Binding of fluoride by yeast enolase.

The kinetics of fluoride binding by yeast enolase have been examined by direct measurement of equilibrium fluoride (F) concentrations with an ion-specific electrode. Mg2+ and inorganic phosphate (Pi) affect the binding of F, and evidence is presented for an ordered binding mechanism in which phosphate and F interact with conformational and catalytic Mg2+ species, with the overall formation of a quaternary complex. A maximum of four atoms of F were bound per enzyme dimer, and the data point to the nonequivalent binding of pairs of F atoms. The dissociation constants were 5.0 X 10(-4) M and 8.2 X 10(-5) M for the first and second pairs of F atoms, respectively. The first pair of binding sites was filled when the ratio of phosphate ions/enolase dimer exceeded 2 and appeared to involve the pair of conformation Mg2+ ions. The binding of the second pair of F atoms followed the binding of catalytic Mg2+ in the presence of Pi and, furthermore, appeared to exhibit positive cooperativity with respect to F. The data suggest, also, that the binding of Pi may involve sequential addition of Pi pairs to the different Mg2+ species on the enzyme.

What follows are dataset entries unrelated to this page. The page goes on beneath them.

/-- THE COMPONENT OF AN η-DIFFERENCE OVER THE STACK IS THE η-DIFFERENCE OF THE COMPONENTS: for `T : F → (X × Option J → ℝ)`, `T′ : F′ → (X′ × Option J → ℝ)` and
the pairings `τ₁ : F → F′`, `pull π`, `pull (liftPair π)`: `𝔇(pr_j T′, pr_j T) = pr_j ∘ 𝔇(T′, T)` (the `hcomp` step of C2∕M1∕M3∕G2, by `rfl` pointwise). [folklore] -/
theorem idef_projO_comp (τ₁ : F →ₗ[ℝ] F') (π : X' → X) (T' : F' →ₗ[ℝ] (X' × Option J → ℝ)) (T : F →ₗ[ℝ] (X × Option J → ℝ)) (j : Option J) :
    idef τ₁ (pull π) (projO j ∘ₗ T') (projO j ∘ₗ T) = projO j ∘ₗ idef τ₁ (pull (liftPair π)) T' T :=
  LinearMap.ext fun _ => funext fun _ => rfl

end Component

/-! ## §2 The four entries from the three perturbation letters, under the guard -/

section Entries

variable {X X' J : Type} [Fintype X] [Fintype X'] [Fintype J] [DecidableEq X] [DecidableEq X'] [DecidableEq J] {g : B6.Geometry}
  (blk : X → g.Site) (π : X' → X)
variable {G S D₃ : (X → ℝ) →ₗ[ℝ] (X → ℝ)} {D SD : J → (X → ℝ) →ₗ[ℝ] (X → ℝ)} {G' S' D₃' : (X' → ℝ) →ₗ[ℝ] (X' → ℝ)}
  {D' SD' : J → (X' → ℝ) →ₗ[ℝ] (X' → ℝ)} {V : (X × Option J → ℝ) →ₗ[ℝ] (X → ℝ)} {V' : (X' × Option J → ℝ) →ₗ[ℝ] (X' → ℝ)}

/-- **THE FOUR ENTRY DEFECTS FROM THE THREE PERTURBATION LETTERS, UNDER THE GUARD.**  Data: a [B6] carrier ((2.54), `d ≥ 0`, (2.61) at `σ ≥ 0`, `c_r ≥ 0`); lattices
`X, X′` blocked by `blk`, `blk ∘ π`, paired by `π`; the `U ≡ 1` LAYER — `G, D_μ, S, SD_μ` (coarse), `G′, D′_μ, D₃′` (fine) `≤ β·e^{−δd}`, the five η-defects
`𝔇(G′,G), 𝔇(D′_μ,D_μ), 𝔇(S′,S), 𝔇(SD′_μ,SD_μ), 𝔇(D₃′,D₃) ≤ m₀·θ·e^{−δd}`, `σ ≤ δ`, `β, m₀, θ ≥ 0`; ANY first-order perturbations of the stacked layer, `V̂` (coarse)
and `V̂′` (fine), with the THREE LETTERS `V̂ ≤ diagK R`, `V̂′ ≤ diagK R`, `𝔇(V̂′, V̂) ≤ diagK (R·θ)` through `(pull (liftPair π), pull π)`; the GUARD `0 ≤ R ≤ K·a₀`,
`K, a₀ ≥ 0`, `β·(K·a₀)·c_r ≤ ½`.  CONCLUSION: with `X̂ = bgPropV (stack G D) V̂` (B1a), `Ẑ = bgSourceV (stack G D) (stack S SD) V̂`, `Ŷ₃ = bgDerivedV (stack G D) D₃ V̂`
(B3) and their fine twins: (0∕1) `𝔇(pr_j X̂′, pr_j X̂) ≤ bgConst(β, c_r, m₀, K, a₀)·θ·e^{−(δ−σ)d}` for every `j : Option J`; (2) `𝔇(pr_none Ẑ′, pr_none Ẑ) ≤` the
same; (3) `𝔇(Ŷ₃′, Ŷ₃) ≤ bgConst1(β, c_r, m₀, K, a₀)·θ·e^{−(δ−σ)d}`.  The species-independent half of B4∕C2∕M3∕G2.
[cite: Balaban1985BackgroundPropagators, Thm 3.1 (3.42) p.397 (entries: shapes); (3.63)–(3.65) pp.402–403 (mechanism)] -/
theorem hasMaj_entries_of_letters (htri : Triangle254 g) (hd : ∀ a b : g.Site, 0 ≤ g.dist a b) {σ cr : ℝ} (hσ : 0 ≤ σ) (hcr : 0 ≤ cr) (hrow : RowSum g σ cr)
    {δ β m₀ θ K a₀ R : ℝ} (hσδ : σ ≤ δ) (hβ : 0 ≤ β) (hm₀ : 0 ≤ m₀) (hθ : 0 ≤ θ) (hK : 0 ≤ K) (ha₀ : 0 ≤ a₀) (hq : β * (K * a₀) * cr ≤ 1 / 2)
    (hR0 : 0 ≤ R) (hRa : R ≤ K * a₀)
    (hG : HasMaj (BlockNorm.ofBlocks g blk) (BlockNorm.ofBlocks g blk) G (fun y y' => β * Real.exp (-(δ * g.dist y y'))))
    (hD : ∀ μ, HasMaj (BlockNorm.ofBlocks g blk) (BlockNorm.ofBlocks g blk) (D μ) (fun y y' => β * Real.exp (-(δ * g.dist y y'))))
    (hG' : HasMaj (BlockNorm.ofBlocks g (blk ∘ π)) (BlockNorm.ofBlocks g (blk ∘ π)) G' (fun y y' => β * Real.exp (-(δ * g.dist y y'))))
    (hD' : ∀ μ, HasMaj (BlockNorm.ofBlocks g (blk ∘ π)) (BlockNorm.ofBlocks g (blk ∘ π)) (D' μ) (fun y y' => β * Real.exp (-(δ * g.dist y y'))))
    (hS : HasMaj (BlockNorm.ofBlocks g blk) (BlockNorm.ofBlocks g blk) S (fun y y' => β * Real.exp (-(δ * g.dist y y'))))
    (hSD : ∀ μ, HasMaj (BlockNorm.ofBlocks g blk) (BlockNorm.ofBlocks g blk) (SD μ) (fun y y' => β * Real.exp (-(δ * g.dist y y'))))
    (hD₃' : HasMaj (BlockNorm.ofBlocks g (blk ∘ π)) (BlockNorm.ofBlocks g (blk ∘ π)) D₃' (fun y y' => β * Real.exp (-(δ * g.dist y y'))))
    (hDG : HasMaj (BlockNorm.ofBlocks g blk) (BlockNorm.ofBlocks g (blk ∘ π)) (idef (pull π) (pull π) G' G)
      (fun y y' => m₀ * θ * Real.exp (-(δ * g.dist y y'))))
    (hDD : ∀ μ, HasMaj (BlockNorm.ofBlocks g blk) (BlockNorm.ofBlocks g (blk ∘ π)) (idef (pull π) (pull π) (D' μ) (D μ))
      (fun y y' => m₀ * θ * Real.exp (-(δ * g.dist y y'))))
    (hDS : HasMaj (BlockNorm.ofBlocks g blk) (BlockNorm.ofBlocks g (blk ∘ π)) (idef (pull π) (pull π) S' S)
      (fun y y' => m₀ * θ * Real.exp (-(δ * g.dist y y'))))
    (hDSD : ∀ μ, HasMaj (BlockNorm.ofBlocks g blk) (BlockNorm.ofBlocks g (blk ∘ π)) (idef (pull π) (pull π) (SD' μ) (SD μ))
      (fun y y' => m₀ * θ * Real.exp (-(δ * g.dist y y'))))
    (hDD₃ : HasMaj (BlockNorm.ofBlocks g blk) (BlockNorm.ofBlocks g (blk ∘ π)) (idef (pull π) (pull π) D₃' D₃)
      (fun y y' => m₀ * θ * Real.exp (-(δ * g.dist y y'))))
    (hV : HasMaj (BlockNorm.ofBlocks g (blkPair blk)) (BlockNorm.ofBlocks g blk) V (diagK fun _ => R))
    (hV' : HasMaj (BlockNorm.ofBlocks g (blkPair (blk ∘ π))) (BlockNorm.ofBlocks g (blk ∘ π)) V' (diagK fun _ => R))
    (hDV : HasMaj (BlockNorm.ofBlocks g (blkPair blk)) (BlockNorm.ofBlocks g (blk ∘ π)) (idef (pull (liftPair π)) (pull π) V' V)
      (diagK fun _ => R * θ)) :
    (∀ j : Option J, HasMaj (BlockNorm.ofBlocks g blk) (BlockNorm.ofBlocks g (blk ∘ π))
      (idef (pull π) (pull π) (projO j ∘ₗ bgPropV (stack G' D') V') (projO j ∘ₗ bgPropV (stack G D) V))
      (fun y y' => bgConst β cr m₀ K a₀ * θ * Real.exp (-((δ - σ) * g.dist y y')))) ∧
    HasMaj (BlockNorm.ofBlocks g blk) (BlockNorm.ofBlocks g (blk ∘ π))
      (idef (pull π) (pull π) (projO none ∘ₗ bgSourceV (stack G' D') (stack S' SD') V') (projO none ∘ₗ bgSourceV (stack G D) (stack S SD) V))
      (fun y y' => bgConst β cr m₀ K a₀ * θ * Real.exp (-((δ - σ) * g.dist y y'))) ∧
    HasMaj (BlockNorm.ofBlocks g blk) (BlockNorm.ofBlocks g (blk ∘ π))
      (idef (pull π) (pull π) (bgDerivedV (stack G' D') D₃' V') (bgDerivedV (stack G D) D₃ V))
      (fun y y' => bgConst1 β cr m₀ K a₀ * θ * Real.exp (-((δ - σ) * g.dist y y'))) := by
  have hq' : β * R * cr ≤ 1 / 2 := (mul_le_mul_of_nonneg_right (mul_le_mul_of_nonneg_left hRa hβ) hcr).trans hq
  have hq1 : β * R * cr < 1 := by linarith
  have hinv : (1 - β * R * cr)⁻¹ ≤ 2 := inv_one_sub_le_two hq'
  have hinv0 : 0 ≤ (1 - β * R * cr)⁻¹ := inv_nonneg.2 (by linarith)
  have hβe : ∀ y y' : g.Site, 0 ≤ β * Real.exp (-(δ * g.dist y y')) := fun _ _ => mul_nonneg hβ (Real.exp_nonneg _)
  have hme : ∀ y y' : g.Site, 0 ≤ m₀ * θ * Real.exp (-(δ * g.dist y y')) := fun _ _ => mul_nonneg (mul_nonneg hm₀ hθ) (Real.exp_nonneg _)
  have hSG := hasMaj_stack blk hβe hG hD
  have hSG' := hasMaj_stack (blk ∘ π) hβe hG' hD'
  have hSS := hasMaj_stack blk hβe hS hSD
  have hSDG : HasMaj (BlockNorm.ofBlocks g blk) (BlockNorm.ofBlocks g (blkPair (blk ∘ π)))
      (idef (pull π) (pull (liftPair π)) (stack G' D') (stack G D)) (fun y y' => m₀ * θ * Real.exp (-(δ * g.dist y y'))) := by
    rw [idef_stack]; exact hasMaj_stack (blk ∘ π) hme hDG hDD
  have hSDS : HasMaj (BlockNorm.ofBlocks g blk) (BlockNorm.ofBlocks g (blkPair (blk ∘ π)))
      (idef (pull π) (pull (liftPair π)) (stack S' SD') (stack S SD)) (fun y y' => m₀ * θ * Real.exp (-(δ * g.dist y y'))) := by
    rw [idef_stack]; exact hasMaj_stack (blk ∘ π) hme hDS hDSD
  have hRθ0 : 0 ≤ R * θ := mul_nonneg hR0 hθ
  set u : ℝ := (1 - β * R * cr)⁻¹ with hu_def
  have h0 := poly0_le (β := β) (cr := cr) (m₀ := m₀) (θ := θ) (c35 := K) (a₀ := a₀) (r := R) (u := u) hβ hcr hm₀ hθ hR0 hRa hinv0 hinv
  have hE : ∀ a b : g.Site, 0 ≤ Real.exp (-((δ - σ) * g.dist a b)) := fun _ _ => Real.exp_nonneg _
  refine ⟨fun j => ?_, ?_, ?_⟩
  · have key := hasMaj_idef_bgPropV blk (blkPair blk) π (liftPair π) htri hd hσ hcr hrow (ρ := δ - σ) (by linarith) (by linarith) hβ hR0 hRθ0
      (mul_nonneg hm₀ hθ) hSG hSG' hSDG hV hV' hDV hq1
    have keyj := hasMaj_projO_comp (blk ∘ π) key j
    rw [idef_projO_comp]
    refine keyj.mono fun a b => ?_
    simp only [one_mul]
    exact mul_le_mul_of_nonneg_right h0 (hE a b)
  · have key := hasMaj_idef_bgSourceV blk (blkPair blk) π (liftPair π) htri hd hσ hcr hrow (ρ := δ - σ) (by linarith) (by linarith) hβ hR0 hRθ0
      (mul_nonneg hm₀ hθ) (mul_nonneg hm₀ hθ) hSG hSG' hSS hSDG hSDS hV hV' hDV hq1
    have keyj := hasMaj_projO_comp (blk ∘ π) key none
    rw [idef_projO_comp]
    refine keyj.mono fun a b => ?_
    simp only [one_mul, mul_one]
    exact mul_le_mul_of_nonneg_right h0 (hE a b)
  · have key := hasMaj_idef_bgDerivedV blk (blkPair blk) π (liftPair π) htri hd hσ hcr hrow (ρ := δ - σ) (by linarith) (by linarith) hβ hR0 hRθ0
      (mul_nonneg hm₀ hθ) (mul_nonneg hm₀ hθ) hSG hSG' hD₃' hSDG hDD₃ hV hV' hDV hq1
    refine key.mono fun a b => ?_
    simp only [one_mul]
    refine mul_le_mul_of_nonneg_right ?_ (hE a b)
    have hKa : 0 ≤ K * a₀ := mul_nonneg hK ha₀
    have h2 : m₀ * θ * cr * (R * (β * u)) ≤ m₀ * θ * cr * (K * a₀ * (β * 2)) := by gcongr
    have h3 : β * R * cr * ((m₀ * θ * cr + m₀ * θ * cr * (R * (β * u)) + β * (R * θ) * (β * u) * cr) * u) ≤ 1 / 2 * (bgConst β cr m₀ K a₀ * θ) :=
      mul_le_mul hq' h0 (by positivity) (by norm_num)
    have h4 : β * (R * θ) * (β * u) * cr ≤ β * (K * a₀ * θ) * (β * 2) * cr := by gcongr
    calc m₀ * θ * cr + m₀ * θ * cr * (R * (β * u)) +
          β * R * cr * ((m₀ * θ * cr + m₀ * θ * cr * (R * (β * u)) + β * (R * θ) * (β * u) * cr) * u) + β * (R * θ) * (β * u) * cr
        ≤ m₀ * θ * cr + m₀ * θ * cr * (K * a₀ * (β * 2)) + 1 / 2 * (bgConst β cr m₀ K a₀ * θ) + β * (K * a₀ * θ) * (β * 2) * cr :=
          add_le_add (add_le_add (add_le_add le_rfl h2) h3) h4
      _ = bgConst1 β cr m₀ K a₀ * θ := by unfold bgConst1; ring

F binding was at a maximum between pH 5.5 and pH 6.0, consistent with an involvement of the monovalent form of Pi. In the absence of added Pi, (MgF)+ appeared to be the preferred ligand. Addition of the enzyme substrate 2-phosphoglycerate led to the release of bound F. These findings are consistent with the known patterns of inhibition of enzymatic activity by F.